Logic behind: The job of regression is to estimate an optimal curve which passes as close to as many of the data point as possible. If data points are more widely dispersed, then the largest variances will affect the trend of the regression curve. Homescedasticity means that the variance between each error term is even thus it will enable us to get BLUE. Without it, we still will have a linear, unbiased estimator, but it will not be BLUE.
Non-Autocorrelation:
Explanation: Each error term is independent from another other.
Logic behind: In the presence of autocorrelation, we will not have the smallest variance among all linear unbiased estimators which can lead to wrong standard error for the regression coefficient estimates.
Normal Distribution:
Data Description
This is a real data set of house prices sold in Seattle, Washing, USA between August and December 2022.
Variables included:
beds = Number of beds
baths = Number of bathrooms, (note 0.5 corresponds to a half-bath which has a sink and toilet but no tub or shower)
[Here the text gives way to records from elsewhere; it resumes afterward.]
/-!
# Theta TAIL sums decay along the archimedean ray: `Σ_{ξ ≠ 0} |Ψ((ξ L)/r)| ≤ r^θ · M G(L)^θ Z`

Topic `NumberTheory/Automorphic`; namespace `Literature.NumberTheory.Automorphic` (sequel of
★ `AdelicThetaHeightBound`).  KERNEL only: proved theorems, no definition, no named fact, no `sorry`.

★ `tsum_enorm_vecMul_le_of_decay` bounds the FULL theta sum `Σ_{ξ ∈ Kᴺ} |Ψ(ξ L)|` of a decaying
function (`|Ψ(x)| ≤ M (1 + ‖x_∞‖)^{-k}`, `Ψ = 0` off a finite-adelic compact `C_f`) by
`M + M G^θ Z`, `G ≥ Σ_{k,l} ‖(L⁻¹)_{∞,kl}‖`, `Z = Σ_{ξ ≠ 0, ξ_f ∈ C'} ‖ξ_∞‖^{-θ}`; the constant `M` is the
term `ξ = 0`.  Here:
* §1 `tsum_enorm_vecMul_tail_le_of_decay` — **the TAIL `Σ_{ξ ≠ 0} |Ψ(ξ L)| ≤ M G^θ Z`** (no `ξ = 0` term);
* §2 the archimedean ray `L_r := L · z(r)⁻¹` (`z(r) = posRealScalar N K r`, the positive real scalar
  matrix at the infinite places): `vecMul_mul_posRealScalar_inv` (`x L_r = z(r⁻¹) · (x L)`, i.e.
  `Ψ(ξ L_r) = Ψ((ξ L)/r)`), `vecFinitePart_vecMul_mul_posRealScalar_inv` (finite parts unchanged),
  `sum_norm_inv_arch_mul_posRealScalar_inv` (**`G(L_r) = r · G(L)`**);
* §4 `exists_tsum_enorm_vecMul_tail_ray_le_archHeight_rpow` — uniformly for `L_f` in a compact set:
  `Σ_{ξ ≠ 0} |Ψ(ξ L z(r)⁻¹)| ≤ r^θ · B · (1 ⊔ N² H_∞(L))^θ` (the ray version of
  ★ `exists_tsum_enorm_vecMul_le_archHeight_rpow`);
* §3 `tsum_enorm_vecMul_tail_ray_le` — **THE TAIL DECAYS ALONG THE RAY**:
  `Σ_{ξ ≠ 0} |Ψ(ξ L_r)| ≤ r^θ · (M G^θ Z)` for every `r > 0` and `0 ≤ θ ≤ k` — so on the narrow ray
  `r → 0` the theta tail is `O(r^θ)` for every `θ ≤ k`, with the SAME `Z` (hence uniformly for `L`
  with `L_f` in a compact set and `G(L)` bounded, ★ `exists_isCompact_vecFinitePart_mem`).
This is the theta-side input of the boundedness step of the rank-one Siegel–Weil formula in Weil's
convergent range ([Weil1965] n° 48 Lemma 21, n° 50 Thm. 4): on the narrow ray of the Levi torus the
positive theta-type measure `Î = Σ_b μ̂_b` (sums over `ξ ≠ 0`) evaluated on `ω(d(ι r))Ψ = Ψ(·/r)`
decays like `r^θ`, beating the modulus `l2Scaling^{1/2} = r^{N[K:ℚ]·…}` required by the normalised
bound.  Cell `hodgecm-mathlib`, FLOOR 0, E-2 desk, crux H413 (stmt-HodgeConjecture-24833), row
SW2c-BOUND (B); HC_CM is proved only modulo the printed citations until rung 0 closes; this file is
unconditional and touches no binder.

## References
* [Weil1965] A. Weil, *Sur la formule de Siegel dans la théorie des groupes classiques*, Acta Math.
  113 (1965), n° 48 (Lemme 21), n° 50 (Thm. 4).
* [GodementJacquetLNM260] R. Godement, H. Jacquet, *Zeta functions of simple algebras*, LNM 260
  (1972), §11 (Lemma 11.5–11.6).
-/

set_option autoImplicit false

noncomputable section

open scoped NNReal ENNReal Pointwise Classical RestrictedProduct
open NumberField NumberField.mixedEmbedding IsDedekindDomain Set MeasureTheory Measure Matrix Module

namespace Literature.NumberTheory.Automorphic

variable (K : Type) [Field K] [NumberField K] {N : ℕ}

/-! ## §1 The tail of the theta sum of a decaying function -/

/-- **The TAIL of the theta sum of a decaying function, pointwise in `L`**: under the hypotheses of
★ `tsum_enorm_vecMul_le_of_decay` (`|Ψ(x)| ≤ M (1 + ‖x_∞‖)^{-k}`, `Ψ = 0` unless `x_f ∈ C_f`,
`(ξ L)_f ∈ C_f ⇒ ξ_f ∈ C'`, `G ≥ Σ_{k,l} ‖(L⁻¹)_{∞,kl}‖`, `0 ≤ θ ≤ k`),
`Σ_{ξ ∈ Kᴺ ∖ 0} |Ψ(ξ L)| ≤ M G^θ · Σ_{ξ ≠ 0, ξ_f ∈ C'} ‖ξ_∞‖^{-θ}`. [cite: GodementJacquetLNM260, §11] -/
theorem tsum_enorm_vecMul_tail_le_of_decay {Ψ : (Fin N → AdeleRing (𝓞 K) K) → ℂ} {k : ℕ} {M : ℝ}
    (hM0 : 0 ≤ M) (hM : ∀ x, ‖Ψ x‖ ≤ M * (1 + ‖vecInfinitePart K N x‖) ^ (-(k : ℝ)))
    {Cf : Set (Fin N → FiniteAdeleRing (𝓞 K) K)} (hCf : ∀ x, vecFinitePart K N x ∉ Cf → Ψ x = 0)
    {C' : Set (Fin N → FiniteAdeleRing (𝓞 K) K)} (L : GL (Fin N) (AdeleRing (𝓞 K) K))
    (hL : ∀ v : Fin N → K,
      vecFinitePart K N (ratVec K v ᵥ* (L : Matrix (Fin N) (Fin N) (AdeleRing (𝓞 K) K))) ∈ Cf →
        vecFinitePart K N (ratVec K v) ∈ C')
    {G : ℝ} (hG0 : 0 < G)
    (hGL : (∑ k, ∑ l, ‖(((L⁻¹ : GL (Fin N) (AdeleRing (𝓞 K) K)) :
          Matrix (Fin N) (Fin N) (AdeleRing (𝓞 K) K)).map
            fun a => InfiniteAdeleRing.ringEquiv_mixedSpace K a.1) k l‖) ≤ G)
    {θ : ℝ} (hθ0 : 0 ≤ θ) (hθk : θ ≤ k) :
    ∑' v : ↥{v : Fin N → K | v ≠ 0},
        (‖Ψ (ratVec K (v : Fin N → K) ᵥ* (L : Matrix (Fin N) (Fin N) (AdeleRing (𝓞 K) K)))‖ₑ : ℝ≥0∞) ≤
      ENNReal.ofReal (M * G⁻¹ ^ (-θ)) *
        ∑' v : ↥{v : Fin N → K | v ≠ 0 ∧ vecFinitePart K N (ratVec K v) ∈ C'},
          ENNReal.ofReal (‖vecInfinitePart K N (ratVec K (v : Fin N → K))‖ ^ (-θ)) := by
  set Λ : Set (Fin N → K) := {v : Fin N → K | v ≠ 0 ∧ vecFinitePart K N (ratVec K v) ∈ C'} with hΛ
  set A : ℝ≥0∞ := ENNReal.ofReal (M * G⁻¹ ^ (-θ)) with hA
  set F : (Fin N → K) → ℝ≥0∞ := fun v =>
    A * ENNReal.ofReal (‖vecInfinitePart K N (ratVec K v)‖ ^ (-θ)) with hF
  -- pointwise bound for `v ≠ 0` (as in ★ `tsum_enorm_vecMul_le_of_decay`)
  have hpt : ∀ v : Fin N → K, v ≠ 0 →
      (‖Ψ (ratVec K v ᵥ* (L : Matrix (Fin N) (Fin N) (AdeleRing (𝓞 K) K)))‖ₑ : ℝ≥0∞) ≤
        Λ.indicator F v := by
    intro v hv
    by_cases hC : vecFinitePart K N (ratVec K v ᵥ* (L : Matrix (Fin N) (Fin N) (AdeleRing (𝓞 K) K))) ∈ Cf
    · have hvΛ : v ∈ Λ := ⟨hv, hL v hC⟩
      rw [indicator_of_mem hvΛ]
      have hNpos : 0 < ‖vecInfinitePart K N (ratVec K v)‖ := by
        have h := norm_vecInfinitePart_ratVec_vecMul_pos K hv (1 : GL (Fin N) (AdeleRing (𝓞 K) K))
        rwa [Matrix.GeneralLinearGroup.coe_one, Matrix.vecMul_one] at h
      have hlow : G⁻¹ * ‖vecInfinitePart K N (ratVec K v)‖ ≤
          ‖vecInfinitePart K N (ratVec K v ᵥ* (L : Matrix (Fin N) (Fin N) (AdeleRing (𝓞 K) K)))‖ := by
        rw [inv_mul_le_iff₀ hG0]
        exact (norm_vecInfinitePart_ratVec_le_mul K v L).trans
          (mul_le_mul_of_nonneg_right hGL (norm_nonneg _))
      exact enorm_le_ofReal_mul_ofReal hM0 (inv_pos.2 hG0)
        (le_mul_rpow_neg_mul_rpow_neg hM0 (hM _) (inv_pos.2 hG0) hNpos hlow hθ0 hθk)
    · rw [hCf _ hC, enorm_zero]
      exact zero_le
  have h2 : ∑' v : Fin N → K, Λ.indicator F v =
      A * ∑' v : Λ, ENNReal.ofReal (‖vecInfinitePart K N (ratVec K (v : Fin N → K))‖ ^ (-θ)) := by
    rw [← tsum_subtype Λ F]
    simp only [hF]
    exact ENNReal.tsum_mul_left
  calc ∑' v : ↥{v : Fin N → K | v ≠ 0},
        (‖Ψ (ratVec K (v : Fin N → K) ᵥ* (L : Matrix (Fin N) (Fin N) (AdeleRing (𝓞 K) K)))‖ₑ : ℝ≥0∞)
      ≤ ∑' v : ↥{v : Fin N → K | v ≠ 0}, Λ.indicator F (v : Fin N → K) :=
        ENNReal.tsum_le_tsum fun v => hpt v v.2
    _ ≤ ∑' v : Fin N → K, Λ.indicator F v :=
        ENNReal.tsum_comp_le_tsum_of_injective Subtype.val_injective _
    _ = _ := h2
size = Total floor area of property in square feet
lot_size = Total area of the land where the property is located on. The lot belongs to the house owner
zip_code = Zip code
price = Price the property was sold for in US dollars
# Import Data
house <- read.csv("/Users/pin.lyu/Desktop/BC_Class_Folder/Econometrics/DIS_&_ASSIGNMENT/DIS_4/Housing/train.csv")
Objective
Regression function
\[ Price = \beta_0\ + \beta_1Beds + \beta_2Baths\ + \beta_3Size\ + \beta_4Area\ + \epsilon\ \]
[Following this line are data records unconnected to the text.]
import Summits.HubbardSuperconductivity.HubbardSuperconductivity.Theorems.AnisotropyChordTransferFibre3FinXDEvalW

/-!
# Route `AnisotropyChord` / H0 rotor rung: FIN per-`L` SIDE-CONDITION cell facts, `L = 24` (GM₃ cells 6–6)

Kernel facts `sdCellAnyZ 24 (49/50) 20 la lb (c, bn, aD) = true` (regime clause `mHole ≥ 0 ∧ facMI·η·(aD + b/(2+cos θ)) < c` on the cell, or vacuity), g5's `xbEval` objects, `decide +kernel`.
Prover seat `hubbard-h0-rotor-p3` g7; helper for piece A = stmt-HubbardSuperconductivity-23918 of rung 19089 (`--supports`, helper class).
WHAT THIS IS NOT: nothing here proves superconductivity in the Hubbard model (rotor TARGET as worded stays FALSE, g15 verdict); kernel facts /
assembly for ONE conditional reduction at one `L`.
-/

set_option linter.dupNamespace false
set_option autoImplicit false

namespace Summit.HubbardSuperconductivity.HubbardSuperconductivity.Theorems.AnisotropyChord.Transfer.Fibre3

namespace FinXD

/-- side-condition cell `[117967976174669, 125390029390121]` of `L = 24` (`hi`). [folklore] -/
theorem sd24_6 : sdCellAnyZ 24 (49/50 : ℚ) 20 117967976174669 125390029390121 ((1 : ℚ), (20 : ℕ), (1 : ℚ)) = true := by (rw [← sdCellAnyZW_eq]; decide +kernel)

end FinXD

end Summit.HubbardSuperconductivity.HubbardSuperconductivity.Theorems.AnisotropyChord.Transfer.Fibre3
This function includes four different variables as predictors for price prediction. The forth term is referring to lot_size.
Data cleaning
# Checking N/A in data set
colSums(is.na(house))
## beds baths size size_units lot_size
## 0 0 0 0 347
## lot_size_units zip_code price
## 0 0 0
# Eliminate rows that have N/A
house2 <- na.omit(house)
colSums(is.na(house2))
## beds baths size size_units lot_size
## 0 0 0 0 0
## lot_size_units zip_code price
## 0 0 0
# Outlier check
boxplot(house2$price,
ylab = "price"
)
summary(house2$price)
## Min. 1st Qu. Median Mean 3rd Qu. Max.
## 159000 680000 865000 1038475 1175000 25000000
Now it looks like we have outlier that is affecting our data, so next we are going to eliminate the outliers in price.
# Outlier elimination
quartiles <- quantile(house2$price, probs=c(.25, .75), na.rm = FALSE)
IQR <- IQR(house2$price)
Lower <- quartiles[1] - 1.5*IQR
Upper <- quartiles[2] + 1.5*IQR
data_no_outlier <- subset(house2, house2$price > Lower & house2$price < Upper)
dim(data_no_outlier)
## [1] 1565 8
Outliers are now excluded, now let’s see if it worked.
# New boxplot without outliers
boxplot(data_no_outlier$price,
ylab = "price"
)
my_reg <- lm( price ~ beds + baths + size + lot_size,
data = house2
)
summary(my_reg)$coefficient
## Estimate Std. Error t value Pr(>|t|)
## (Intercept) 292277.95998 69475.131333 4.2069436 2.726411e-05
## beds -125889.21034 29279.047806 -4.2996347 1.810042e-05
## baths 71176.85676 30474.626101 2.3356105 1.962983e-02
## size 510.01587 38.657235 13.1932837 7.119295e-38
## lot_size 2.69381 8.966492 0.3004308 7.638861e-01
Interpretation:
This linear regression model is level-level
Intercept term: the price of all houses in our linear regression model when all X = 0.
Beds: As the number of beds in a house increase by 1 unit, the price of the house would decrease by $125,889.
Bath: As the number of bathrooms in a house increase by 1 unit, the price of the house would increase by $71,176.
size: As the size of house increase by 1 square feet, the price of that house would increase by $510.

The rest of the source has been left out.